Start of TASK INPUT
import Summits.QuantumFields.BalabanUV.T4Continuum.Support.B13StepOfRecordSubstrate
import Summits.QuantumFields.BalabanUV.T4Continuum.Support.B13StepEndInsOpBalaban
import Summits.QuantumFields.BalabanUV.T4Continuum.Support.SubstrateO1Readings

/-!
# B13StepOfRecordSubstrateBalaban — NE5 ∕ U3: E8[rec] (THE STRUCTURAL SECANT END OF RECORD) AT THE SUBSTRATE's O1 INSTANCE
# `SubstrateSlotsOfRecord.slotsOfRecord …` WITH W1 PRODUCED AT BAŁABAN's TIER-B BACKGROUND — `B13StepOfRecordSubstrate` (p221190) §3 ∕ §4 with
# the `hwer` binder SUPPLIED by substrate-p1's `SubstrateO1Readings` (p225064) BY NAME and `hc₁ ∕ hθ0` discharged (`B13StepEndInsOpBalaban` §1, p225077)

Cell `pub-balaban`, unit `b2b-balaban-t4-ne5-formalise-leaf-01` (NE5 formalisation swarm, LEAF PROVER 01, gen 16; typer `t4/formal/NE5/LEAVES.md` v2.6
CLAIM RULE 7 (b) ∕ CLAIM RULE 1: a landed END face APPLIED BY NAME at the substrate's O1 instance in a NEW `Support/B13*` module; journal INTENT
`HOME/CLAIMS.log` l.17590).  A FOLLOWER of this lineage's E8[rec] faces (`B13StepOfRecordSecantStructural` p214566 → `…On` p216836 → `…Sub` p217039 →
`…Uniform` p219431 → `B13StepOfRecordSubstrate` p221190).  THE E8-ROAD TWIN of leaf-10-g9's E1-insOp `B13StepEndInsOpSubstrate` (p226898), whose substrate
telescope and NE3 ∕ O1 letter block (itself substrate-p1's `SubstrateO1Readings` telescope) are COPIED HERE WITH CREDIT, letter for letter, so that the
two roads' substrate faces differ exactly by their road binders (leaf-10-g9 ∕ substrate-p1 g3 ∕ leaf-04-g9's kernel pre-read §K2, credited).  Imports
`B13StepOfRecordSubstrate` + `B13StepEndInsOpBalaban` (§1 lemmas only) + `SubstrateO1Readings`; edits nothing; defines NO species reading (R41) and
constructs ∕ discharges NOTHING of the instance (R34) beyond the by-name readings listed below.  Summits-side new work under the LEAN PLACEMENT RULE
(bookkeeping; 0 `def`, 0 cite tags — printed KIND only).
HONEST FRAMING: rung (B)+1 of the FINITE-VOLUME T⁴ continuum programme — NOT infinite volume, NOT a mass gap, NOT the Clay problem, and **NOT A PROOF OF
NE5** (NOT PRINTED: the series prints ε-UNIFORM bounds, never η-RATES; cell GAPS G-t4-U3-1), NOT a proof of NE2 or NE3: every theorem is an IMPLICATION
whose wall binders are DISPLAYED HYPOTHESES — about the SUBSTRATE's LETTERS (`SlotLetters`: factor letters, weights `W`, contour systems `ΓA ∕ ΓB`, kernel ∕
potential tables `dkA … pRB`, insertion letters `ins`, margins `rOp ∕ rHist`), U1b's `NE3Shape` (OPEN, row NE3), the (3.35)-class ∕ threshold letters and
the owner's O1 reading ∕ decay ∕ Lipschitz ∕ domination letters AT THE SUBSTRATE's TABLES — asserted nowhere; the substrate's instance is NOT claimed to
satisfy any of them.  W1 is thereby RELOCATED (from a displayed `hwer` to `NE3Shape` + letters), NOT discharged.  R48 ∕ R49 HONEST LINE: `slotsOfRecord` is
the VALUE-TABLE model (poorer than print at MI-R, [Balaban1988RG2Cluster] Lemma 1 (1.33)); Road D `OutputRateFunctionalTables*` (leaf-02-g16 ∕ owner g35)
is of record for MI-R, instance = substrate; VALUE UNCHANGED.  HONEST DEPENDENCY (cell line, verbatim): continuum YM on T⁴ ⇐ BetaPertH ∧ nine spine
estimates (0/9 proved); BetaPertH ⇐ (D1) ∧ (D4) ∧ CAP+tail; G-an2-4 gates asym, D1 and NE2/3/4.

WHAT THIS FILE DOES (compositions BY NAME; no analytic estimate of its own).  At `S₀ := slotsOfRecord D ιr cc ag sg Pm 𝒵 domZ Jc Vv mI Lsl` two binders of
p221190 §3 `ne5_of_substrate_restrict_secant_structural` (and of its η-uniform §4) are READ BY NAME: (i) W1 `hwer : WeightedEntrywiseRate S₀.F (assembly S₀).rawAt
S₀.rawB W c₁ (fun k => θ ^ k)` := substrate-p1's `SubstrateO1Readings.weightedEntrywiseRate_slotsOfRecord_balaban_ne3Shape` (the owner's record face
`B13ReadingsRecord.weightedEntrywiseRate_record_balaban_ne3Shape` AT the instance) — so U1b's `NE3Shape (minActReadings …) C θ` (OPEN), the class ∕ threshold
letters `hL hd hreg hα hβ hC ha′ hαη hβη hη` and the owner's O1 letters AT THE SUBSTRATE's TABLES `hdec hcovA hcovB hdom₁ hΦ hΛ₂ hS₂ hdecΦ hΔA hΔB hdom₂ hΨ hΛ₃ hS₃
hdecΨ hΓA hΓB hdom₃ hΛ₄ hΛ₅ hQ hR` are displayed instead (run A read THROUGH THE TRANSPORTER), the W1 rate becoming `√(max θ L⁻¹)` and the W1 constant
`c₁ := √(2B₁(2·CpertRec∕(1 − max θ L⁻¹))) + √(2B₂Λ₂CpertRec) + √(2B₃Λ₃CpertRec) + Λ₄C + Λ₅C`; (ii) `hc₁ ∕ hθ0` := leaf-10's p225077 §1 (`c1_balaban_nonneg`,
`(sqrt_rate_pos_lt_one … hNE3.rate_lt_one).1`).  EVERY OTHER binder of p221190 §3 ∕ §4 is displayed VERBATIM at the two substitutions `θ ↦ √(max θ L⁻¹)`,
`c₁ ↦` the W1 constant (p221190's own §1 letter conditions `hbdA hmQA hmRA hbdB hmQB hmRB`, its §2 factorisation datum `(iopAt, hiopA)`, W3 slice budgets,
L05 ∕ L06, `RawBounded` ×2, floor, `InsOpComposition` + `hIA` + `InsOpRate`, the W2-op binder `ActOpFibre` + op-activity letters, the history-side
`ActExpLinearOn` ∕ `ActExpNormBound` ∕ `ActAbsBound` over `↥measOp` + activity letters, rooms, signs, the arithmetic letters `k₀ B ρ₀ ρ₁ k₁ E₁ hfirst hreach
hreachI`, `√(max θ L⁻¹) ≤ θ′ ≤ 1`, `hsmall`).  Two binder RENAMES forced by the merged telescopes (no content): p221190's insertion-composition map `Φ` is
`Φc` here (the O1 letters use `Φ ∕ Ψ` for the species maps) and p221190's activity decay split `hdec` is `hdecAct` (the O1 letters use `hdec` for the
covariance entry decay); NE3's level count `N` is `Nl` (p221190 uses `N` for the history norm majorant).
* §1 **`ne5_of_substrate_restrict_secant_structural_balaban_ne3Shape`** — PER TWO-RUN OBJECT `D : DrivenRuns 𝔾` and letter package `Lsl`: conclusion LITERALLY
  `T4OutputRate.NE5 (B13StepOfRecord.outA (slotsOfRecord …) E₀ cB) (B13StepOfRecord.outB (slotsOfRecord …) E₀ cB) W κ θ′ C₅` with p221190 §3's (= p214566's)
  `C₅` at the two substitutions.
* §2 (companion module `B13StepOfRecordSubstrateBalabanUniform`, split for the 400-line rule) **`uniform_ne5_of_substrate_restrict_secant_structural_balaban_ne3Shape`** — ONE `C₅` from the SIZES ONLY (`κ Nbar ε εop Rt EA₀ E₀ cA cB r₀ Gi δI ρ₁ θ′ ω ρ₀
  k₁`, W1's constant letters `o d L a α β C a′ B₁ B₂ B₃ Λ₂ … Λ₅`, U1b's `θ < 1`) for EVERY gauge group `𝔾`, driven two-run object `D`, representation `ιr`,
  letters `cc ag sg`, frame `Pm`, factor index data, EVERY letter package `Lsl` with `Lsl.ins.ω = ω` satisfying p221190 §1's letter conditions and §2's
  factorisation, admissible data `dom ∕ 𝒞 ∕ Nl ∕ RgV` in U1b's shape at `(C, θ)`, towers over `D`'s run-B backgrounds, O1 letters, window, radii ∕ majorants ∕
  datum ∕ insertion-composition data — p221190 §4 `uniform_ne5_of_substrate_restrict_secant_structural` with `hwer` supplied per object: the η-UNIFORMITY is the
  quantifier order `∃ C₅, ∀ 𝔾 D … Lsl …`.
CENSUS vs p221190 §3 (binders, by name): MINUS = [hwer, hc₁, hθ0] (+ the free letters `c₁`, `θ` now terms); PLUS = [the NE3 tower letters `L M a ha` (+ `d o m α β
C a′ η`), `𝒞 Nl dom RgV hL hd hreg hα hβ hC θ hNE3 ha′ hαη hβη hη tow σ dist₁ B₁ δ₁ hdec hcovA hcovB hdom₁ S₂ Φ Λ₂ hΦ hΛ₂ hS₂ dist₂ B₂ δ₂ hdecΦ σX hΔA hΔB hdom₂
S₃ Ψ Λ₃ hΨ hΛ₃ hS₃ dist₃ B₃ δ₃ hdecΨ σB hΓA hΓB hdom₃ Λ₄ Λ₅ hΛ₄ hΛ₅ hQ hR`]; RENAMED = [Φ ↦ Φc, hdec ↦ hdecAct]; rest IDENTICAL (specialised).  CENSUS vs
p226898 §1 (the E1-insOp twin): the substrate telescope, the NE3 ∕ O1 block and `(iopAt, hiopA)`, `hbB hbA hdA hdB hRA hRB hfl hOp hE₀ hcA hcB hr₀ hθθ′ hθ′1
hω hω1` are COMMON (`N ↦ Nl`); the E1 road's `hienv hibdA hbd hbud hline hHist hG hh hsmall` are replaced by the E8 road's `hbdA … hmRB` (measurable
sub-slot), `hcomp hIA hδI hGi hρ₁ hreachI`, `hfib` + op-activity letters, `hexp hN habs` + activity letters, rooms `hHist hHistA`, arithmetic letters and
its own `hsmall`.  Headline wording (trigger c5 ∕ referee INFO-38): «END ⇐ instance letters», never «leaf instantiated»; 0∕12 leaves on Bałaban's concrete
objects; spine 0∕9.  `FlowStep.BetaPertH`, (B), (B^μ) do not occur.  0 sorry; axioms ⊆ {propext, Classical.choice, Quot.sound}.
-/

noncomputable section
End of TASK INPUT
WHAT THE TASK REQUIRES: Repeat exactly the lines of the material above, taking the first line, the line with "(p221190) §3 ∕ §4 with", and every line between them.

SOLUTION TO THIS EXERCISE:
import Summits.QuantumFields.BalabanUV.T4Continuum.Support.B13StepOfRecordSubstrate
import Summits.QuantumFields.BalabanUV.T4Continuum.Support.B13StepEndInsOpBalaban
import Summits.QuantumFields.BalabanUV.T4Continuum.Support.SubstrateO1Readings

/-!
# B13StepOfRecordSubstrateBalaban — NE5 ∕ U3: E8[rec] (THE STRUCTURAL SECANT END OF RECORD) AT THE SUBSTRATE's O1 INSTANCE
# `SubstrateSlotsOfRecord.slotsOfRecord …` WITH W1 PRODUCED AT BAŁABAN's TIER-B BACKGROUND — `B13StepOfRecordSubstrate` (p221190) §3 ∕ §4 with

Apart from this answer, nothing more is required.